El dólar: el principio del fin de su hegemonía
Por: Luis Ma. Ruiz Pou
Desde su nacimiento en 1792, mediante la Coinage Act, el dólar estadounidense ha sido mucho más que una moneda: ha sido un instrumento de poder. Su consagración llegó tras los Acuerdos de Bretton Woods, cuando Estados Unidos, con la mayor reserva de oro del planeta y una economía fortalecida tras la guerra, impuso su divisa como eje del sistema financiero internacional.
Pero ese dominio no fue eterno ni inmutable. Durante las décadas de 1950 y 1960, Washington comenzó a emitir grandes cantidades de dólares para financiar su expansión global y conflictos como la Guerra de Vietnam. Fue entonces cuando el presidente francés, Charles de Gaulle, lanzó una advertencia que hoy resuena con fuerza: Estados Unidos disfrutaba de un “privilegio exorbitante”, al poder adquirir bienes y recursos globales simplemente imprimiendo su moneda. La reacción francesa —convertir dólares en oro— dejó al descubierto una verdad incómoda: había más papel que respaldo real.
El desenlace llegó en 1971, cuando Richard Nixon rompió unilateralmente el vínculo entre el dólar y el oro. Lejos de significar su caída, este hecho dio paso a una nueva arquitectura: el petrodólar. Bajo la influencia de Henry Kissinger, y en medio de la crisis petrolera impulsada por la OPEP, Estados Unidos aseguró que el petróleo —recurso vital de la economía mundial— se comercializara exclusivamente en dólares, con el respaldo de Arabia Saudita. Así, el mundo quedó atado a la moneda estadounidense.
Durante décadas, este sistema garantizó la supremacía del dólar. Sin embargo, toda hegemonía contiene su propia fragilidad. Hoy, esa fragilidad comienza a hacerse visible. El uso del dólar como herramienta de presión geopolítica, el crecimiento desbordado de la deuda estadounidense y la persistente inestabilidad financiera han erosionado la confianza global. No es un colapso inmediato, pero sí un desgaste progresivo.
Los datos son elocuentes: de representar cerca del 72% de las reservas mundiales en 2001, el dólar ha descendido a aproximadamente un 57%. Paralelamente, los bancos centrales aumentan sus reservas de oro, mientras potencias emergentes reducen su dependencia de los bonos del Tesoro estadounidense y exploran mecanismos alternativos de comercio.
Más aún, comienza a perfilarse un cambio estructural: la posible creación de nuevos sistemas de pagos internacionales que desafíen la supremacía del dólar. Este movimiento, aún incipiente, responde a una realidad innegable: la confianza, base de toda moneda, ya no es absoluta.
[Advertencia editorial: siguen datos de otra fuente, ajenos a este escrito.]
import Summits.QuantumFields.BalabanUV.T4Continuum.Support.NE7InterpolationLiftCurl
import HarnessLib

/-!
# NE7HomogeneousLiftFlat — THE HOMOGENEOUS SMOOTH LIFT `hlift M φ := ilift M φ + smoothLift M (φ − σφ)`: EXACT under the straight-line block average and with curl energy controlled by the
# coarse GRADIENT energy: `linQ_M (hlift M φ) (M•y) κ = φ y κ`, `Σ_{p ∈ perWin (M·N)} nhsNormSq (curl_1 (hlift M φ) p) ≤ homC d·(M^d∕M⁴)·Σ_{z ∈ periodBox N} Σ_μ Σ_ν nhsNormSq (φ(z+e_μ) ν − φ z ν)`

Lineage `b2b-balaban-t4-ne7b-p1` (row NE7b OWNER; junction service for row NE7), generation 160; item (U) of `t4/b2b-balaban-t4-ne7-p1-g116/ROAD-G116.md` §6, homogeneous half, file 3.
The interpolation lift `ilift` of ✓ `NE7InterpolationLiftFlat` reproduces under `linQ_M` the forward convex stencil `σφ (y, κ) = Σ_{T ⊆ univ∖{κ}} w_T • φ (y + 𝟙_T) κ` (✓ `linQ_interpLift`,
`Σ w_T = 1`); the DEFECT `φ − σφ = Σ_T w_T • (φ(y) − φ(y + 𝟙_T))` is a convex combination of DIAGONAL DIFFERENCES of the datum, hence `O(∇φ)` site by site, and row NE3's smooth lift of the
defect (✓ `NE3SmoothLiftFlat.linQ_smoothLift`: exact; ✓ `NE7SmoothRightInverseLevelQ.sum_nhsNormSq_curl_smoothLift_le`: curl letter by the MASS of its datum) restores exactness at a curl
cost `O(M^{d−4})·Σ nhsNormSq (φ − σφ) = O(M^{d−4})·Σ nhsNormSq (∇φ)`.  Everything written out (no `def`): `hlift M φ (z, κ) = (a_M·lprof M (res_κ z)) • interp M (univ∖{κ}) (φ(·,κ)) z
+ smoothLift M (φ − σφ) z κ`, `a_M = 12M∕((M−1)(M+1)(M+2))`, `w_T = M^{1−d}((M−1)∕2)^{|T|}((M+1)∕2)^{d−1−|T|}`.
WHAT ([folklore]; 0 def, 0 sorry; every `d ≥ 1`, `M ≥ 2`, `N ≥ 1`): §1 the defect: `defect_eq_sum_smul_sub`, `nhsNormSq_sub_indic_le` (diagonal telescoping: `nhsNormSq (φ(y+𝟙_T) − φ y) ≤
2^{|T|}·|T|·OSC(y)`), `nhsNormSq_defect_le`, **`sum_nhsNormSq_defect_le`** (`Σ_y Σ_κ nhsNormSq (φ − σφ) ≤ d·2^{4d}·Σ_y Σ_μ Σ_ν nhsNormSq (φ(y+e_μ) ν − φ y ν)`); §2 `linQ_add'`,
**`linQ_homogeneousLift`** (exactness), `isSkewDir_homogeneousLift`, `homogeneousLift_add_period`; §3 **`sum_nhsNormSq_curl_homogeneousLift_le`** (the display, with
`homC d = 2·(2304·4^d + 4d·(24·8^{d−1})²·d·2^{4d})`).
HONEST FRAMING: flat lattice kinematics of OUR lift; nothing of Bałaban's asserted; NOT NE7∕NE3 as spine nodes; row NE7b NOT touched; spine 0∕9; finite T⁴ rung (B)+1 — NOT infinite
volume, NOT mass gap, NOT BetaPertH, NOT Clay.
-/

set_option autoImplicit false

open scoped BigOperators Matrix Matrix.Norms.L2Operator
open Finset

namespace Summit.QuantumFields.BalabanUV.T4Continuum.NE7HomogeneousLiftFlat

open Literature.MathematicalPhysics.QuantumFieldTheory.Balaban1983to89
open B7Prop1Explicit B7Prop2Explicit
open B7Prop3Flat (linQ)
open B7Prop4Flat (linQ_eq_sum)
open T4AveragingDeficitWall (curl curlAt IsSkewDir)
open T4AveragingDeficitWallBoundary (periodBox mem_periodBox card_periodBox sum_periodBox_shift)
open MinimalActionLevels (perWin)
open MatrixNorms (nhsNormSq nhsNormSq_nonneg)
open AveragingDeficitHSInner (nhsNormSq_smul)
open SmoothRefineBlocks (blk res)
open SmoothRefineInterp (interp indic indic_insert)
open NE3SmoothLiftProfile (lprof)
open NE3SmoothLiftFlat (smoothLift linQ_smoothLift)
open NE3SmoothRightInverseCurl (curlAt_flat_add)
open NE3SmoothRightInverseBounds (smoothLift_add_period)
open NE3CovariantLineSumCore (nhsNormSq_sum_le_card_mul nhsNormSq_add_le)
open NE7SmoothRightInverseLevelQ (isSkewDir_smoothLift nhsNormSq_sub_le_two sum_nhsNormSq_curl_smoothLift_le)
open NE7InterpolationLiftFlat (linQ_interpLift interpWeight_nonneg sum_interpWeight)
open NE7InterpolationLiftCurl (isSkewDir_interpLift interpLift_add_period sum_periodBox_sum_indic sum_nhsNormSq_curl_interpLift_le)

noncomputable section

variable {d : ℕ} {n : Type} [Fintype n] [DecidableEq n]

/-! ## §1 The stencil defect `φ − σφ` is a convex combination of diagonal differences -/

omit [Fintype n] [DecidableEq n] in
/-- The defect as a convex combination of diagonal differences: `φ y κ − Σ_T w_T • φ (y + 𝟙_T) κ = Σ_T w_T • (φ y κ − φ (y + 𝟙_T) κ)` (`Σ_T w_T = 1`, `M ≥ 1`). [folklore] -/
theorem defect_eq_sum_smul_sub {M : ℕ} (hM : 1 ≤ M) (φ : Site d → Fin d → Matrix n n ℂ) (y : Site d) (κ : Fin d) :
    φ y κ - ∑ T ∈ (Finset.univ.erase κ).powerset,
        ((((M : ℝ)) ^ (d - 1))⁻¹ * ((((M : ℝ)) - 1) / 2) ^ T.card * ((((M : ℝ)) + 1) / 2) ^ ((d - 1) - T.card)) • φ (y + indic T) κ
      = ∑ T ∈ (Finset.univ.erase κ).powerset,
        ((((M : ℝ)) ^ (d - 1))⁻¹ * ((((M : ℝ)) - 1) / 2) ^ T.card * ((((M : ℝ)) + 1) / 2) ^ ((d - 1) - T.card)) • (φ y κ - φ (y + indic T) κ) := by
  simp only [smul_sub, Finset.sum_sub_distrib, ← Finset.sum_smul, sum_interpWeight hM κ, one_smul]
Lo que está en juego no es solo el futuro del dólar, sino el rediseño del poder económico global. El mundo avanza, lenta pero firmemente, hacia un esquema más multipolar, donde ninguna moneda tenga el control absoluto.
La historia demuestra que ningún dominio es eterno. Y hoy, más que nunca, el dólar parece enfrentarse no a un colapso súbito, sino al inicio de un declive anunciado.
La evidencia apunta a tres conclusiones incómodas.
Primero, el dominio del dólar nunca fue puramente económico: siempre estuvo sostenido por poder político y militar. Segundo, ese poder hoy enfrenta límites claros en un mundo cada vez más fragmentado. Y tercero, la pérdida de confianza —aunque gradual— es el principio de cualquier transformación monetaria profunda.
No se trata de anunciar el colapso inmediato del dólar, sino de reconocer que su supremacía ya no es incuestionable. El sistema que lo sostuvo durante más de medio siglo muestra signos de fatiga, mientras nuevas alternativas comienzan a tomar forma.
La historia económica es implacable: ninguna hegemonía es permanente. Y cuando la confianza se erosiona, incluso las monedas más poderosas empiezan a perder su magia.